Posted on May 04, 2020

Sorceress was written out of great love for a person no longer in my life—it is both a reflection of my feelings towards this person when I wrote it, as well as an emotional landscape unto itself. Upon completing the piece, I became overwhelmed with emotion and began sobbing—something I've seldom experienced with a piece of mine. I had written the piece fairly quickly, fueled by passion and excitement, but experiencing the work as a whole for the first time, even as its creator, was deeply humbling and vulnerable. I’d realized the depth of my honesty through the music and that reality both terrified and delighted me. I am grateful to have had the opportunity to feel such strong emotion, and for it to be conveyed in as authentic a manner as I could muster.

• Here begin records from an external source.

import Summits.QuantumAdvantage.QuantumAdvantage.Theorems.OddPrimeWalkSignatureBalance

/-!
# Register coordinates and data cells of the u-walk game (engine for item stmt-QuantumAdvantage-24199 `EndRegisterLawFive`)

Cell qa-qnc0, route OddPrimeWalk (support, rank 9); planner qa-qnc0-p2 g31 (ROUND-31 §2.1–§2.2, ARCHITECTURE 31, plan
`line31/PROOF-E.md`); prover qn-prover-3 g19.

§1 REGISTER COORDINATES (PROOF-E Step 0).  `regCount y u e = #{g : y_g(u) ∧ (g + wtPrefix u g) ≡ e (mod 3)}` (the label-`e` register
parity before reduction mod 2) and the win identity `ringWinU_iff_regCount`:
`ringWinU c y u ↔ (V₀ + V₁ + V₂ + V_{e₀}) odd`, `e₀ = −(c + |u|) mod 3` the dead label (fired cuts are live iff their label is not `e₀`).
§2 DATA CELLS (PROOF-E Step 3).  The data of an input are its masked first `D` bits `hd D u`, its masked last `D` bits `tl D u` and the
values `fv φ u ∈ (ℤ/5)^L` of `L` linear forms.  Inside a cell `{hd = s, tl = t}` the inputs are parametrised by their middle bits
(`splice`, index type `MidIdx n D = {i // D ≤ i < n − D}`), the form values and the weight are affine in the middle bits, and the tree's
two-moduli bound `TwoModuli.abs_three_mul_card_cell_sub_card_le` (Literature, p703190) gives, for EVERY data value `(s, t, v)` and every
residue `b`:  `|3·#{data = (s,t,v), |u| ≡ b (3)} − #{data = (s,t,v)}| ≤ 2·(2cos(π/15))^(n − 2D)` (`three_mul_card_dataCell_sub_le`).
WHAT THIS IS NOT: instrument; separation NOT moved.
-/

namespace Summit.QuantumAdvantage.AdviceFreeQNC0.OddConfig

open Finset Classical Literature.Computability.MetaComplexity

variable {n : ℕ}

/-! ### §1 Register coordinates: the win bit from the three label counts -/

/-- the label-`e` register count `V_e(u) = #{g : y_g(u) = 1 ∧ (g + wtPrefix u g) % 3 = e}`. -/
def regCount (y : Fin (n + 1) → (Fin n → Bool) → Bool) (u : Fin n → Bool) (e : ℕ) : ℕ :=
  (univ.filter fun g : Fin (n + 1) => y g u = true ∧ (g.val + wtPrefix u g.val) % 3 = e).card

/-- the number of fired cuts is the sum of the three label counts. -/
theorem card_fired_eq (y : Fin (n + 1) → (Fin n → Bool) → Bool) (u : Fin n → Bool) :
    (univ.filter fun g : Fin (n + 1) => y g u = true).card = regCount y u 0 + regCount y u 1 + regCount y u 2 := by
  rw [card_eq_sum_card_fiberwise (f := fun g : Fin (n + 1) => (g.val + wtPrefix u g.val) % 3) (t := range 3)
    (fun g _ => mem_range.mpr (Nat.mod_lt _ (by norm_num)))]
  simp only [sum_range_succ, sum_range_zero, zero_add, filter_filter, regCount]

/-- **PROOF-E Step 0**: `ringWinU c y u ↔ V₀ + V₁ + V₂ + V_{e₀}` is odd, with `e₀ = (3 − (c + |u|) % 3) % 3` the dead label. -/
theorem ringWinU_iff_regCount (c : ℕ) (y : Fin (n + 1) → (Fin n → Bool) → Bool) (u : Fin n → Bool) :
    ringWinU c y u = true ↔
      (regCount y u 0 + regCount y u 1 + regCount y u 2 + regCount y u ((3 - (c + wt u) % 3) % 3)) % 2 = 1 := by
  set e₀ := (3 - (c + wt u) % 3) % 3 with he₀
  have hlive : (univ.filter fun g : Fin (n + 1) => y g u = true ∧ (c + g.val + walkExp u g.val) % 3 ≠ 0)
      = (univ.filter fun g : Fin (n + 1) => y g u = true).filter
          fun g => ¬ (g.val + wtPrefix u g.val) % 3 = e₀ := by
    ext g
    simp only [mem_filter, mem_univ, true_and, walkExp]
    constructor
    · rintro ⟨h1, h2⟩; exact ⟨h1, by omega⟩
    · rintro ⟨h1, h2⟩; exact ⟨h1, by omega⟩
  have hsplit := card_filter_add_card_filter_not (s := univ.filter fun g : Fin (n + 1) => y g u = true)
    (fun g => (g.val + wtPrefix u g.val) % 3 = e₀)
  have he : ((univ.filter fun g : Fin (n + 1) => y g u = true).filter fun g => (g.val + wtPrefix u g.val) % 3 = e₀).card
      = regCount y u e₀ := by
    rw [filter_filter]; rfl
  rw [he, card_fired_eq] at hsplit
  unfold ringWinU
  rw [decide_eq_true_iff, hlive]
  constructor <;> intro h <;> omega

/-! ### §2 Data cells: the middle bits parametrise a cell, forms and weight are affine in them -/

section Cells

variable {D L : ℕ}

/-- the masked first `D` bits. -/
def hd (D : ℕ) (u : Fin n → Bool) : Fin n → Bool := fun i => decide (i.val < D) && u i

/-- the masked last `D` bits. -/
def tl (D : ℕ) (u : Fin n → Bool) : Fin n → Bool := fun i => decide (n ≤ i.val + D) && u i

/-- the values of the `L` linear forms mod `5`. -/
def fv (φ : Fin L → Fin n → ZMod 5) (u : Fin n → Bool) : Fin L → ZMod 5 := fun k => ∑ i : Fin n, if u i = true then φ k i else 0

/-- the middle positions `D ≤ i < n − D`. -/
abbrev MidIdx (n D : ℕ) : Type := {i : Fin n // D ≤ i.val ∧ i.val + D < n}

/-- the number of middle positions is `n − 2D` (when `2D ≤ n`). -/
theorem card_midIdx (hD : 2 * D ≤ n) : Fintype.card (MidIdx n D) = n - 2 * D := by
  rw [Fintype.card_subtype]
  have e : (univ.filter fun i : Fin n => D ≤ i.val ∧ i.val + D < n) = ivl n D (n - 2 * D) := by
    ext i; simp only [mem_filter, mem_univ, true_and, ivl]; omega
  rw [e, card_ivl (by omega)]

/-- splice middle bits `z` into the outside bits of `u₀`. -/
def splice (D : ℕ) (u₀ : Fin n → Bool) (z : MidIdx n D → Bool) : Fin n → Bool :=
  fun i => if h : D ≤ i.val ∧ i.val + D < n then z ⟨i, h⟩ else u₀ i

/-- restriction to the middle bits. -/
def resM (D : ℕ) (u : Fin n → Bool) : MidIdx n D → Bool := fun j => u j.1

/-- `resM ∘ splice = id`. -/
theorem resM_splice (u₀ : Fin n → Bool) (z : MidIdx n D → Bool) : resM D (splice D u₀ z) = z := by
  funext j; simp [resM, splice, j.2]

/-- two inputs with the same data agree outside the middle. -/
theorem eq_off_mid {u u₀ : Fin n → Bool} (hs : hd D u = hd D u₀) (ht : tl D u = tl D u₀) {i : Fin n}
    (hi : ¬ (D ≤ i.val ∧ i.val + D < n)) : u i = u₀ i := by
  by_cases h1 : i.val < D
  · have := congrFun hs i; simpa [hd, h1] using this
  · have h2 : n ≤ i.val + D := by omega
    have := congrFun ht i; simpa [tl, h2] using this

/-- `splice ∘ resM = id` on the cell of `u₀`. -/
theorem splice_resM {u u₀ : Fin n → Bool} (hs : hd D u = hd D u₀) (ht : tl D u = tl D u₀) :
    splice D u₀ (resM D u) = u := by
  funext i
  by_cases h : D ≤ i.val ∧ i.val + D < n
  · simp [splice, resM, h]
  · simp only [splice, h, dif_neg, not_false_eq_true]; exact (eq_off_mid hs ht h).symm

/-- splicing does not change the head data. -/
theorem hd_splice (u₀ : Fin n → Bool) (z : MidIdx n D → Bool) : hd D (splice D u₀ z) = hd D u₀ := by
  funext i
  by_cases h1 : i.val < D
  · have h : ¬ (D ≤ i.val ∧ i.val + D < n) := by omega
    simp [hd, splice, h, h1]
  · simp [hd, h1]

/-- splicing does not change the tail data. -/
theorem tl_splice (u₀ : Fin n → Bool) (z : MidIdx n D → Bool) : tl D (splice D u₀ z) = tl D u₀ := by
  funext i
  by_cases h1 : n ≤ i.val + D
  · have h : ¬ (D ≤ i.val ∧ i.val + D < n) := by omega
    simp [tl, splice, h, h1]
  · simp [tl, h1]

/-- a sum over `Fin n` splits into the middle part (indexed by `MidIdx`) and the outside part. -/
theorem sum_split_mid {M : Type*} [AddCommMonoid M] (f : Fin n → M) :
    (∑ i : Fin n, f i) = (∑ j : MidIdx n D, f j.1) + ∑ i ∈ univ.filter (fun i : Fin n => ¬ (D ≤ i.val ∧ i.val + D < n)), f i := by
  rw [← sum_filter_add_sum_filter_not univ (fun i : Fin n => D ≤ i.val ∧ i.val + D < n) f]
  congr 1
  exact (sum_subtype (univ.filter fun i : Fin n => D ≤ i.val ∧ i.val + D < n) (fun i => by simp) f)

/-- the outside contribution of `u₀` to the form values. -/
def fvOut (D : ℕ) (φ : Fin L → Fin n → ZMod 5) (u₀ : Fin n → Bool) : Fin L → ZMod 5 :=
  fun k => ∑ i ∈ univ.filter (fun i : Fin n => ¬ (D ≤ i.val ∧ i.val + D < n)), if u₀ i = true then φ k i else 0

/-- the outside weight of `u₀`. -/
def wtOut (D : ℕ) (u₀ : Fin n → Bool) : ℕ :=
  ((univ.filter fun i : Fin n => ¬ (D ≤ i.val ∧ i.val + D < n)).filter fun i => u₀ i = true).card

/-- **forms are affine in the middle bits**: `fv φ (splice u₀ z) = fvOut u₀ + (cube form of z)`. -/
theorem fv_splice (φ : Fin L → Fin n → ZMod 5) (u₀ : Fin n → Bool) (z : MidIdx n D → Bool) :
    fv φ (splice D u₀ z) = fun k => fvOut D φ u₀ k + ∑ j : MidIdx n D, if z j = true then φ k j.1 else 0 := by
  funext k
  unfold fv fvOut
  rw [sum_split_mid (D := D), add_comm]
  congr 1
  · refine sum_congr rfl fun i hi => ?_
    have h := (mem_filter.mp hi).2
    simp [splice, h]
  · refine sum_congr rfl fun j _ => ?_
    simp [splice, j.2]

/-- **the weight is affine in the middle bits**: `|splice u₀ z| = wtOut u₀ + #ones(z)`. -/
theorem wt_splice (u₀ : Fin n → Bool) (z : MidIdx n D → Bool) :
    wt (splice D u₀ z) = wtOut D u₀ + (univ.filter fun j : MidIdx n D => z j = true).card := by
  unfold wt wtOut
  rw [card_filter, card_filter, card_filter, sum_split_mid (D := D), add_comm]
  congr 1
  · refine sum_congr rfl fun i hi => ?_
    have h := (mem_filter.mp hi).2
    simp [splice, h]
  · refine sum_congr rfl fun j _ => ?_
    simp [splice, j.2]

/-- solving an affine equation between form-value vectors. -/
theorem fun_add_eq_iff (a S v : Fin L → ZMod 5) : (fun k => a k + S k) = v ↔ S = v - a := by
  constructor
  · intro h; funext k; have hk : a k + S k = v k := congrFun h k; rw [Pi.sub_apply, ← hk]; ring
  · intro h; funext k; have hk : S k = v k - a k := by rw [h, Pi.sub_apply]
    rw [hk]; ring

/-- **the data cell transported to the middle cube**: for `u₀` in the cell `{hd = s, tl = t}` and any predicate `P`,
`#{u : hd u = s ∧ tl u = t ∧ P u} = #{z : P (splice u₀ z)}`. -/
theorem card_cell_eq (u₀ : Fin n → Bool) (P : (Fin n → Bool) → Prop) [DecidablePred P] :
    (univ.filter fun u : Fin n → Bool => hd D u = hd D u₀ ∧ tl D u = tl D u₀ ∧ P u).card
      = (univ.filter fun z : MidIdx n D → Bool => P (splice D u₀ z)).card := by
  refine card_nbij' (resM D) (splice D u₀) ?_ ?_ ?_ ?_
  · intro u hu
    obtain ⟨hs, ht, hP⟩ := (mem_filter.mp (mem_coe.mp hu)).2
    refine mem_coe.mpr (mem_filter.mpr ⟨mem_univ _, ?_⟩)
    rw [splice_resM hs ht]; exact hP
  · intro z hz
    have hP := (mem_filter.mp (mem_coe.mp hz)).2
    exact mem_coe.mpr (mem_filter.mpr ⟨mem_univ _, hd_splice u₀ z, tl_splice u₀ z, hP⟩)
  · intro u hu
    obtain ⟨hs, ht, _⟩ := (mem_filter.mp (mem_coe.mp hu)).2
    exact splice_resM hs ht
  · intro z _; exact resM_splice u₀ z

/-- residues in `ℕ` versus `ZMod 3` for an affine weight. -/
theorem mod_three_affine_iff (w m : ℕ) {b : ℕ} (hb : b < 3) :
    (w + m) % 3 = b ↔ ((m : ℕ) : ZMod 3) = (b : ZMod 3) - (w : ZMod 3) := by
  rw [eq_sub_iff_add_eq, ← Nat.cast_add, add_comm, ZMod.natCast_eq_natCast_iff', Nat.mod_eq_of_lt hb]

/-- **EQUIDISTRIBUTION OF THE CLASS IN EVERY DATA CELL (PROOF-E Step 3).**  For `2D ≤ n`, every data value `(s, t, v)` and every `b < 3`:
`|3·#{hd u = s ∧ tl u = t ∧ fv φ u = v ∧ |u| ≡ b} − #{hd u = s ∧ tl u = t ∧ fv φ u = v}| ≤ 2·(2cos(π/15))^(n − 2D)`. -/
theorem three_mul_card_dataCell_sub_le (hD : 2 * D ≤ n) (φ : Fin L → Fin n → ZMod 5)
    (s t : Fin n → Bool) (v : Fin L → ZMod 5) {b : ℕ} (hb : b < 3) :
    |3 * ((univ.filter fun u : Fin n → Bool => hd D u = s ∧ tl D u = t ∧ fv φ u = v ∧ wt u % 3 = b).card : ℝ)
        - ((univ.filter fun u : Fin n → Bool => hd D u = s ∧ tl D u = t ∧ fv φ u = v).card : ℝ)|
      ≤ 2 * (2 * Real.cos (Real.pi / 15)) ^ (n - 2 * D) := by
  by_cases hne : ∃ u₀ : Fin n → Bool, hd D u₀ = s ∧ tl D u₀ = t
  · obtain ⟨u₀, hs₀, ht₀⟩ := hne
    -- transport both counts to the middle cube
    have h1 : (univ.filter fun u : Fin n → Bool => hd D u = s ∧ tl D u = t ∧ fv φ u = v ∧ wt u % 3 = b).card
        = (univ.filter fun z : MidIdx n D → Bool =>
            ((univ.filter fun j => z j = true).card : ZMod 3) = (b : ZMod 3) - (wtOut D u₀ : ZMod 3) ∧
            (fun k => ∑ j : MidIdx n D, if z j = true then φ k j.1 else 0) = v - fvOut D φ u₀).card := by
      rw [← hs₀, ← ht₀, card_cell_eq u₀ (fun u => fv φ u = v ∧ wt u % 3 = b)]
      refine congrArg Finset.card (filter_congr fun z _ => ?_)
      rw [fv_splice, wt_splice, mod_three_affine_iff _ _ hb, fun_add_eq_iff, and_comm]
    have h2 : (univ.filter fun u : Fin n → Bool => hd D u = s ∧ tl D u = t ∧ fv φ u = v).card
        = (univ.filter fun z : MidIdx n D → Bool =>
            (fun k => ∑ j : MidIdx n D, if z j = true then φ k j.1 else 0) = v - fvOut D φ u₀).card := by
      rw [← hs₀, ← ht₀, card_cell_eq u₀ (fun u => fv φ u = v)]
      refine congrArg Finset.card (filter_congr fun z _ => ?_)
      rw [fv_splice, fun_add_eq_iff]
    have hlit := TwoModuli.abs_three_mul_card_cell_sub_card_le (ι := MidIdx n D) (p := 5) (K := L) (by norm_num)
      (fun k (j : MidIdx n D) => φ k j.1) (v - fvOut D φ u₀) ((b : ZMod 3) - (wtOut D u₀ : ZMod 3))
    rw [two_cos_fifteen_eq, card_midIdx hD, ← h1, ← h2] at hlit
    exact hlit
  · -- empty cell
    have h0 : ∀ (P : (Fin n → Bool) → Prop) [DecidablePred P],
        (univ.filter fun u : Fin n → Bool => hd D u = s ∧ tl D u = t ∧ P u).card = 0 := by
      intro P _
      rw [card_eq_zero, filter_eq_empty_iff]
      intro u _ h
      exact hne ⟨u, h.1, h.2.1⟩
    rw [h0 (fun u => fv φ u = v ∧ wt u % 3 = b), h0 (fun u => fv φ u = v)]
    simp only [Nat.cast_zero, mul_zero, sub_zero, abs_zero]
    have : 0 ≤ Real.cos (Real.pi / 15) := cos_pi_div_fifteen_nonneg
    positivity

end Cells

end Summit.QuantumAdvantage.AdviceFreeQNC0.OddConfig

If only every piece could come so easily.


This piece features bold, lyrical melodies, spooky, creeping passages, and even an unbridled metal breakdown in the central section. I endeavored to make the piece sound as “un-harp-like” as possible while still remaining idiomatic for the player. My goal was to evoke clean and distorted electric guitar sounds. To me, the piece concludes with a satisfying feeling of one’s spirit having arrived home—of course, with a bit of a sting at the very end. To recall Tavener’s Funeral Canticle, “What earthly sweetness remaineth unmixed with grief?”